**About this exercise:**
In the entries below, find the line with "obtain ⟨L, hL⟩" and the line with "have hlip : ∀". Print those two and everything between them exactly, and nothing else.

**Provided information:**
import Literature.Geometry.Riemannian.RicciFlowHeatKernelFn
import HarnessLib

/-!
# Differentiating a heat-kernel functional `∫_X Λ(K(γ(σ),t;y,s)) dg_s(y)` along a curve of base
# points (Bamler 2020a, §4–§5)

R. Bamler, *Entropy and heat kernel bounds on a Ricci flow background*, arXiv:2008.07093 (2020a),
differentiates functionals of the conjugate heat kernel `K(x,t;y,s)` in the base point `x` (along
curves / in the direction of a vector `v ∈ T_x M`) under the `dg_s(y)`-integral, e.g. in the proof
of the `L¹`-form of the gradient estimate (Prop. 4.2: `∫ |∇_x K(x,t;·,s)| dg_s`) and of the
base-point dependence of the pointed Nash entropy (Thm. 5.9). This file supplies that calculus
step for the tree's kernel function `K = hflow.heatKernelFn hh hR` (`RicciFlowHeatKernelFn.lean`) of
a Ricci flow `hflow` on `[a, T]` of a `C^∞` family of Riemannian metrics on a closed connected
manifold `M`:

* `hasDerivAt_setIntegral_comp_heatKernelFn_curve` — for `a < s < t < T`, a `C^∞` curve
  `γ : ℝ → M`, `Λ ∈ C¹((0, ∞))` and `X ⊆ M`,
  `d/dσ ∫_X Λ(K(γ σ, t; y, s)) dg_s(y) = ∫_X Λ'(K(γ σ, t; y, s)) ∂_σ K(γ σ, t; y, s) dg_s(y)`.

Proof: dominated differentiation under the integral sign
(`hasDerivAt_integral_of_dominated_loc_of_deriv_le`), packaged as the abstract lemma
`hasDerivAt_integral_comp_of_norm_deriv_le` (a jointly continuous positive kernel on the compact
`M`, differentiable in the parameter with locally uniformly bounded derivative, composed with a
`C¹` function of `(0, ∞)`). The uniform bound on `∂_σ K(γ σ, t; y, s)` comes from the Lipschitz
bound of `K(·,t;y,s)` for the distance `d_{g_t}` (`heatKernelFn_lipschitz_basePoint`) and the
bound `d_{g}(γ σ, γ σ') ≤ C |σ' − σ|` for `C¹` curves on compact parameter intervals
(`exists_edist_le_mul_sub_of_contMDiff`, from `d ≤ length` and continuity of the speed).

Everything is proved; no definitions, no named facts. What is NOT here: higher derivatives,
non-compact `M`, time-dependent `Λ`, or the evaluation of `∂_σ K` through `∇_x K`.

## References

* R. H. Bamler, *Entropy and heat kernel bounds on a Ricci flow background*, arXiv:2008.07093
  (2020), §4 (Prop. 4.2), §5 (Thm. 5.9). [Bamler2020Entropy]
-/

noncomputable section

open Bundle Set Function Filter Manifold MeasureTheory Measure TopologicalSpace
open scoped Manifold ContDiff Topology ENNReal NNReal

namespace Literature.Geometry.Riemannian

open Lorentzian Lorentzian.PseudoRiemannianMetric

/-! ### Distance along a `C¹` curve -/

section Curve

variable {E : Type*} [NormedAddCommGroup E] [NormedSpace ℝ E] [FiniteDimensional ℝ E]
  {H : Type*} [TopologicalSpace H] {I : ModelWithCorners ℝ E H}
  {M : Type*} [TopologicalSpace M] [ChartedSpace H M] [IsManifold I ∞ M]

/-- **A `C¹` curve is Lipschitz for the Riemannian distance on compact parameter intervals**:
for a Riemannian metric `g`, a `C¹` curve `γ : ℝ → M` and `[α, β]` there is `C ≥ 0` with
`d_g(γ σ, γ σ') ≤ C (σ' − σ)` for `α ≤ σ ≤ σ' ≤ β` (`d ≤ length = ∫ |γ'|_g`, and the speed
`|γ'|_g` is continuous, hence bounded on `[α, β]`). [folklore] -/
theorem exists_edist_le_mul_sub_of_contMDiff
    (g : PseudoRiemannianMetric I ∞ E (TangentSpace I : M → Type _)) (hg : g.IsRiemannian)
    {γ : ℝ → M} (hγ : ContMDiff 𝓘(ℝ, ℝ) I 1 γ) (α β : ℝ) :
    ∃ C : ℝ, 0 ≤ C ∧ ∀ ⦃σ σ' : ℝ⦄, α ≤ σ → σ ≤ σ' → σ' ≤ β →
      g.edist hg (γ σ) (γ σ') ≤ ENNReal.ofReal (C * (σ' - σ)) := by
  letI := g.riemannianBundle hg
  haveI := g.isContinuousRiemannianBundle hg
  -- the tangent lift of `γ` is continuous
  have hlift : Continuous (fun τ ↦
      (TotalSpace.mk' E (γ τ) (mfderiv 𝓘(ℝ, ℝ) I γ τ 1) : TangentBundle I M)) := by
    have h1 := hγ.continuous_tangentMap le_rfl
    have h2 : Continuous (fun τ : ℝ ↦ (TotalSpace.mk' ℝ τ (1 : ℝ) : TangentBundle 𝓘(ℝ, ℝ) ℝ)) := by
      have : Continuous ((tangentBundleModelSpaceHomeomorph 𝓘(ℝ, ℝ)).symm ∘
          fun τ : ℝ ↦ (τ, (1 : ℝ))) := (Homeomorph.continuous _).comp (by fun_prop)
      exact this
    exact h1.comp h2
  -- hence so is the squared speed `⟪γ', γ'⟫`
  have hsp : Continuous (fun τ ↦ inner ℝ (mfderiv 𝓘(ℝ, ℝ) I γ τ 1) (mfderiv 𝓘(ℝ, ℝ) I γ τ 1)) :=
    hlift.inner_bundle hlift
  obtain ⟨S, hS⟩ := (isCompact_Icc (a := α) (b := β)).exists_bound_of_continuousOn hsp.continuousOn
  refine ⟨Real.sqrt S, Real.sqrt_nonneg _, fun σ σ' hασ hσσ' hσ'β ↦ ?_⟩
  have hd : g.edist hg (γ σ) (γ σ') ≤ pathELength I γ σ σ' :=
    riemannianEDist_le_pathELength hγ.contMDiffOn rfl rfl hσσ'
  refine hd.trans ?_
  rw [pathELength_eq_lintegral_mfderiv_Icc]
  have hspeed : ∀ τ ∈ Icc σ σ', ‖mfderiv 𝓘(ℝ, ℝ) I γ τ 1‖ₑ ≤ ENNReal.ofReal (Real.sqrt S) := by
    intro τ hτ
    have h := hS τ ⟨hασ.trans hτ.1, hτ.2.trans hσ'β⟩
    rw [Real.norm_eq_abs] at h
    rw [← ofReal_norm]
    refine ENNReal.ofReal_le_ofReal ?_
    rw [← Real.sqrt_sq (norm_nonneg _), ← real_inner_self_eq_norm_sq]
    exact Real.sqrt_le_sqrt ((le_abs_self _).trans h)
  calc ∫⁻ τ in Icc σ σ', ‖mfderiv 𝓘(ℝ, ℝ) I γ τ 1‖ₑ
      ≤ ∫⁻ _ in Icc σ σ', ENNReal.ofReal (Real.sqrt S) :=
        setLIntegral_mono' measurableSet_Icc fun τ hτ ↦ hspeed τ hτ
    _ = ENNReal.ofReal (Real.sqrt S * (σ' - σ)) := by
        rw [setLIntegral_const, Real.volume_Icc, ← ENNReal.ofReal_mul (Real.sqrt_nonneg _)]

end Curve

/-! ### Differentiation under the integral sign for `∫ Λ(K(σ, y)) dμ(y)` -/

section Abstract

variable {M : Type*} [TopologicalSpace M] [CompactSpace M] [MeasurableSpace M]
  [OpensMeasurableSpace M]

/-- **`d/dσ ∫ Λ(K(σ,y)) dμ(y) = ∫ Λ'(K(σ₀,y)) ∂_σK(σ₀,y) dμ(y)`** for a finite measure `μ` on the
compact `M`, a jointly continuous positive kernel `K` on `ℝ × M` which is differentiable in `σ`
with `|∂_σ K| ≤ B` on `(σ₀ − ε, σ₀ + ε) × M`, and `Λ ∈ C¹((0, ∞))` (dominated differentiation
under the integral sign: on `[σ₀ − ε, σ₀ + ε] × M` the kernel ranges in a compact subset of
`(0, ∞)`, where `Λ'` is bounded; `∂_σ K(σ₀, ·)` is measurable as a pointwise limit of difference
quotients). [folklore] -/
theorem hasDerivAt_integral_comp_of_norm_deriv_le (μ : Measure M) [IsFiniteMeasure μ]
    {K : ℝ → M → ℝ} (hKc : Continuous fun p : ℝ × M ↦ K p.1 p.2)
    (hKd : ∀ y σ, DifferentiableAt ℝ (fun σ ↦ K σ y) σ) (hKpos : ∀ σ y, 0 < K σ y)
    {σ₀ ε B : ℝ} (hε : 0 < ε)
    (hB : ∀ y, ∀ σ ∈ Ioo (σ₀ - ε) (σ₀ + ε), ‖deriv (fun σ ↦ K σ y) σ‖ ≤ B)
    {Λ : ℝ → ℝ} (hΛ : ContDiffOn ℝ 1 Λ (Ioi 0)) :
    HasDerivAt (fun σ ↦ ∫ y, Λ (K σ y) ∂μ)
      (∫ y, deriv Λ (K σ₀ y) * deriv (fun σ ↦ K σ y) σ₀ ∂μ) σ₀ := by
  -- slices and derivatives of the kernel
  have hKs : ∀ σ, Continuous fun y ↦ K σ y := fun σ ↦
    hKc.comp (continuous_const.prodMk continuous_id)
  have hKD : ∀ y σ, HasDerivAt (fun σ ↦ K σ y) (deriv (fun σ ↦ K σ y) σ) σ := fun y σ ↦
    (hKd y σ).hasDerivAt
  -- `Λ` and `Λ'` on `(0, ∞)`
  have hΛ' : ContinuousOn (deriv Λ) (Ioi 0) := hΛ.continuousOn_deriv_of_isOpen isOpen_Ioi le_rfl
  have hΛd : ∀ x : ℝ, 0 < x → HasDerivAt Λ (deriv Λ x) x := fun x hx ↦
    ((hΛ.differentiableOn one_ne_zero).differentiableAt (Ioi_mem_nhds hx)).hasDerivAt
  -- the compact range of `K` over `[σ₀ - ε, σ₀ + ε] × M`, and a bound for `Λ'` there
  set J : Set ℝ := (fun p : ℝ × M ↦ K p.1 p.2) '' (Icc (σ₀ - ε) (σ₀ + ε) ×ˢ univ) with hJ
  have hJc : IsCompact J := (isCompact_Icc.prod isCompact_univ).image hKc
  have hJpos : J ⊆ Ioi 0 := by
    rintro _ ⟨p, -, rfl⟩
    exact hKpos p.1 p.2
  obtain ⟨D, hD⟩ := hJc.exists_bound_of_continuousOn (hΛ'.mono hJpos)
  -- measurability of the integrands
  have hF_meas : ∀ᶠ σ in 𝓝 σ₀, AEStronglyMeasurable (fun y ↦ Λ (K σ y)) μ :=
    Eventually.of_forall fun σ ↦
      (hΛ.continuousOn.comp_continuous (hKs σ) fun y ↦ hKpos σ y).aestronglyMeasurable
  have hF_int : Integrable (fun y ↦ Λ (K σ₀ y)) μ :=
    (hΛ.continuousOn.comp_continuous (hKs σ₀) fun y ↦ hKpos σ₀ y).integrable_of_hasCompactSupport
      (HasCompactSupport.of_compactSpace _)
  have hm1 : Continuous fun y ↦ deriv Λ (K σ₀ y) :=
    hΛ'.comp_continuous (hKs σ₀) fun y ↦ hKpos σ₀ y
  have hm2 : Measurable fun y ↦ deriv (fun σ ↦ K σ y) σ₀ := by
    have hu : Tendsto (fun n : ℕ ↦ (1 : ℝ) / ((n : ℝ) + 1)) atTop (𝓝[≠] 0) :=
      tendsto_nhdsWithin_iff.2 ⟨tendsto_one_div_add_atTop_nhds_zero_nat,
        Eventually.of_forall fun n ↦ (by positivity : (0 : ℝ) < 1 / ((n : ℝ) + 1)).ne'⟩
    refine measurable_of_tendsto_metrizable
      (f := fun (n : ℕ) (y : M) ↦ ((1 : ℝ) / ((n : ℝ) + 1))⁻¹ •
        (K (σ₀ + (1 : ℝ) / ((n : ℝ) + 1)) y - K σ₀ y))
      (fun n ↦ ?_) ?_
    · exact (((hKs _).sub (hKs σ₀)).const_smul (((1 : ℝ) / ((n : ℝ) + 1))⁻¹)).measurable
    · rw [tendsto_pi_nhds]
      intro y
      exact (hKD y σ₀).tendsto_slope_zero.comp hu
  have hF'_meas : AEStronglyMeasurable
      (fun y ↦ deriv Λ (K σ₀ y) * deriv (fun σ ↦ K σ y) σ₀) μ :=
    (hm1.measurable.mul hm2).aestronglyMeasurable
  -- the uniform bound on `∂_σ (Λ ∘ K)` over `(σ₀ - ε, σ₀ + ε) × M`
  have h_bound : ∀ᵐ y ∂μ, ∀ σ ∈ Ioo (σ₀ - ε) (σ₀ + ε),
      ‖deriv Λ (K σ y) * deriv (fun σ ↦ K σ y) σ‖ ≤ D * B := by
    refine Eventually.of_forall fun y σ hσ ↦ ?_
    rw [norm_mul]
    have h1 : ‖deriv Λ (K σ y)‖ ≤ D := hD _ ⟨(σ, y), ⟨Ioo_subset_Icc_self hσ, mem_univ _⟩, rfl⟩
    exact mul_le_mul h1 (hB y σ hσ) (norm_nonneg _) ((norm_nonneg _).trans h1)
  have h_diff : ∀ᵐ y ∂μ, ∀ σ ∈ Ioo (σ₀ - ε) (σ₀ + ε),
      HasDerivAt (fun σ ↦ Λ (K σ y)) (deriv Λ (K σ y) * deriv (fun σ ↦ K σ y) σ) σ :=
    Eventually.of_forall fun y σ _ ↦ (hΛd _ (hKpos σ y)).comp σ (hKD y σ)
  exact (hasDerivAt_integral_of_dominated_loc_of_deriv_le (μ := μ)
    (F := fun σ y ↦ Λ (K σ y)) (F' := fun σ y ↦ deriv Λ (K σ y) * deriv (fun σ ↦ K σ y) σ)
    (x₀ := σ₀) (s := Ioo (σ₀ - ε) (σ₀ + ε)) (bound := fun _ ↦ D * B)
    (Ioo_mem_nhds (by linarith) (by linarith)) hF_meas hF_int hF'_meas h_bound
    (integrable_const _) h_diff).2

end Abstract

/-! ### The heat kernel along a curve of base points -/

section HeatKernel

variable {m : ℕ} {H : Type*} [TopologicalSpace H]
  {I : ModelWithCorners ℝ (EuclideanSpace ℝ (Fin m)) H} [I.Boundaryless]
  {M : Type*} [TopologicalSpace M] [ChartedSpace H M] [IsManifold I ∞ M]
  [T2Space M] [CompactSpace M] [SecondCountableTopology M] [MeasurableSpace M] [BorelSpace M]
  [PreconnectedSpace M]
  {h : ℝ → PseudoRiemannianMetric I ∞ (EuclideanSpace ℝ (Fin m)) (TangentSpace I : M → Type _)}
  {cov : ℝ → CovariantDerivative I (EuclideanSpace ℝ (Fin m)) (TangentSpace I : M → Type _)}
  {a T : ℝ}

/-- **Differentiating `∫_X Λ(K(γ(σ),t;y,s)) dg_s(y)` along a curve of base points** (the
differentiation-under-the-integral step of Bamler 2020a, §4–§5, e.g. Prop. 4.2 and Thm. 5.9).
For a Ricci flow on `[a, T]` of a `C^∞` family of Riemannian metrics on a closed connected
manifold, `a < s < t < T`, a `C^∞` curve `γ : ℝ → M`, `Λ ∈ C¹((0, ∞))` and `X ⊆ M`:
`σ ↦ ∫_X Λ(K(γ σ,t;y,s)) dg_s(y)` has derivative
`∫_X Λ'(K(γ σ₀,t;y,s)) · ∂_σ|_{σ₀} K(γ σ,t;y,s) dg_s(y)` at every `σ₀` (`K > 0` is `C^∞` in the
base point, jointly continuous, and `∂_σ K(γ σ,t;·,s)` is bounded uniformly on `M`, locally in
`σ`, by the `d_{g_t}`-Lipschitz bound of `K(·,t;y,s)` and the Lipschitz bound of `γ` for `d_{g_t}`).
[cite: Bamler2020Entropy, §4 (Prop. 4.2), §5 (Thm. 5.9)] -/
theorem hasDerivAt_setIntegral_comp_heatKernelFn_curve
    (hflow : IsRicciFlow h cov (Icc a T)) (hh : IsContMDiffFamilyOn ∞ h univ)
    (hR : ∀ r, (h r).IsRiemannian) {s t : ℝ} (has : a < s) (hst : s < t) (htT : t < T)
    {γ : ℝ → M} (hγ : ContMDiff 𝓘(ℝ, ℝ) I ∞ γ) {Λ : ℝ → ℝ} (hΛ : ContDiffOn ℝ 1 Λ (Ioi 0))
    {X : Set M} (_hX : MeasurableSet X) (σ₀ : ℝ) :
    HasDerivAt (fun σ ↦ ∫ y in X, Λ (hflow.heatKernelFn hh hR t (γ σ) (y, s)) ∂(h s).riemVolume)
      (∫ y in X, deriv Λ (hflow.heatKernelFn hh hR t (γ σ₀) (y, s)) *
        deriv (fun σ ↦ hflow.heatKernelFn hh hR t (γ σ) (y, s)) σ₀ ∂(h s).riemVolume) σ₀ := by
  have ht : t ∈ Ioc a T := ⟨has.trans hst, htT.le⟩
  have hs : s ∈ Ioo a t := ⟨has, hst⟩
  have hsT : s ∈ Ioo a T := ⟨has, hst.trans htT⟩
  have h1le : (1 : ℕ∞ω) ≤ (∞ : ℕ∞ω) := by exact_mod_cast le_top
  haveI : IsFiniteMeasure (h s).riemVolume := ⟨(h s).riemVolume_univ_lt_top⟩
  -- positivity, joint continuity and smoothness in `σ` of `(σ, y) ↦ K(γ σ, t; y, s)`
  have hKpos : ∀ σ y, 0 < hflow.heatKernelFn hh hR t (γ σ) (y, s) := fun σ y ↦
    hflow.heatKernelFn_pos hh hR ht (γ σ) ⟨mem_univ y, hs⟩
  have hKc : Continuous fun p : ℝ × M ↦ hflow.heatKernelFn hh hR t (γ p.1) (p.2, s) := by
    have hι : Continuous fun p : ℝ × M ↦ (((γ p.1, t) : M × ℝ), p.2) :=
      ((hγ.continuous.comp continuous_fst).prodMk continuous_const).prodMk continuous_snd
    exact (hflow.continuousOn_heatKernelFn_basePoint hh hR hsT).comp_continuous hι
      fun p ↦ ⟨⟨mem_univ _, hst, htT.le⟩, mem_univ _⟩
  have hKsm : ∀ y, ContDiff ℝ ∞ fun σ ↦ hflow.heatKernelFn hh hR t (γ σ) (y, s) := fun y ↦
    contMDiff_iff_contDiff.1 ((hflow.contMDiffOn_heatKernelFn_basePoint hh hR hsT y).comp_contMDiff
      (hγ.prodMk contMDiff_const) fun σ ↦ ⟨mem_univ _, hst, htT⟩)
  have hKd : ∀ y σ, DifferentiableAt ℝ (fun σ ↦ hflow.heatKernelFn hh hR t (γ σ) (y, s)) σ :=
    fun y σ ↦ ((hKsm y).differentiable (by simp)).differentiableAt
  -- the Lipschitz bound in the base point and the Lipschitz bound of `γ` for `d_{g_t}`
  obtain ⟨L, hL⟩ := hflow.heatKernelFn_lipschitz_basePoint hh hR ht (a' := (a + s) / 2)
    (b' := (s + t) / 2) (by linarith) (by linarith) (by linarith)
  obtain ⟨C, hC0, hC⟩ := exists_edist_le_mul_sub_of_contMDiff (h t) (hR t) (hγ.of_le h1le)
    (σ₀ - 2) (σ₀ + 2)
  have hsI : s ∈ Icc ((a + s) / 2) ((s + t) / 2) := ⟨by linarith, by linarith⟩
  have hlip : ∀ y, ∀ σ ∈ Icc (σ₀ - 2) (σ₀ + 2), ∀ σ' ∈ Icc (σ₀ - 2) (σ₀ + 2),
      |hflow.heatKernelFn hh hR t (γ σ') (y, s) - hflow.heatKernelFn hh hR t (γ σ) (y, s)| ≤
        max L 0 * C * |σ' - σ| := by
    intro y σ hσ σ' hσ'
    wlog hle : σ ≤ σ' generalizing σ σ' with H'
    · have h' := H' σ' hσ' σ hσ (le_of_not_ge hle)
      rwa [abs_sub_comm, abs_sub_comm σ σ'] at h'
    have h1 := hL (γ σ') (γ σ) (y, s) ⟨mem_univ _, hsI⟩
    have h2 : (h t).edist (hR t) (γ σ') (γ σ) ≤ ENNReal.ofReal (C * (σ' - σ)) := by
      rw [PseudoRiemannianMetric.edist_comm]
      exact hC hσ.1 hle hσ'.2
    have h0 : 0 ≤ max L 0 * (C * (σ' - σ)) :=
      mul_nonneg (le_max_right _ _) (mul_nonneg hC0 (sub_nonneg.2 hle))
    have h3 : ENNReal.ofReal
        |hflow.heatKernelFn hh hR t (γ σ') (y, s) - hflow.heatKernelFn hh hR t (γ σ) (y, s)| ≤
        ENNReal.ofReal (max L 0 * (C * (σ' - σ))) :=
      calc _ ≤ ENNReal.ofReal L * (h t).edist (hR t) (γ σ') (γ σ) := h1
        _ ≤ ENNReal.ofReal (max L 0) * ENNReal.ofReal (C * (σ' - σ)) :=
          mul_le_mul' (ENNReal.ofReal_le_ofReal (le_max_left _ _)) h2
        _ = ENNReal.ofReal (max L 0 * (C * (σ' - σ))) :=
          (ENNReal.ofReal_mul (le_max_right _ _)).symm
    rw [abs_of_nonneg (sub_nonneg.2 hle), mul_assoc]
    exact (ENNReal.ofReal_le_ofReal_iff h0).1 h3
  have hB : ∀ y, ∀ σ ∈ Ioo (σ₀ - 1) (σ₀ + 1),
      ‖deriv (fun σ ↦ hflow.heatKernelFn hh hR t (γ σ) (y, s)) σ‖ ≤ max L 0 * C := by
    intro y σ hσ
    refine norm_deriv_le_of_lip' (mul_nonneg (le_max_right _ _) hC0) ?_
    filter_upwards [Icc_mem_nhds (by linarith [hσ.1] : σ₀ - 2 < σ)
      (by linarith [hσ.2] : σ < σ₀ + 2)] with σ' hσ'
    rw [Real.norm_eq_abs, Real.norm_eq_abs]
    exact hlip y σ ⟨by linarith [hσ.1], by linarith [hσ.2]⟩ σ' hσ'
  exact hasDerivAt_integral_comp_of_norm_deriv_le ((h s).riemVolume.restrict X)
    (K := fun σ y ↦ hflow.heatKernelFn hh hR t (γ σ) (y, s)) hKc hKd hKpos one_pos hB hΛ

end HeatKernel

end Literature.Geometry.Riemannian

end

**Exercise response:**
  obtain ⟨L, hL⟩ := hflow.heatKernelFn_lipschitz_basePoint hh hR ht (a' := (a + s) / 2)
    (b' := (s + t) / 2) (by linarith) (by linarith) (by linarith)
  obtain ⟨C, hC0, hC⟩ := exists_edist_le_mul_sub_of_contMDiff (h t) (hR t) (hγ.of_le h1le)
    (σ₀ - 2) (σ₀ + 2)
  have hsI : s ∈ Icc ((a + s) / 2) ((s + t) / 2) := ⟨by linarith, by linarith⟩
  have hlip : ∀ y, ∀ σ ∈ Icc (σ₀ - 2) (σ₀ + 2), ∀ σ' ∈ Icc (σ₀ - 2) (σ₀ + 2),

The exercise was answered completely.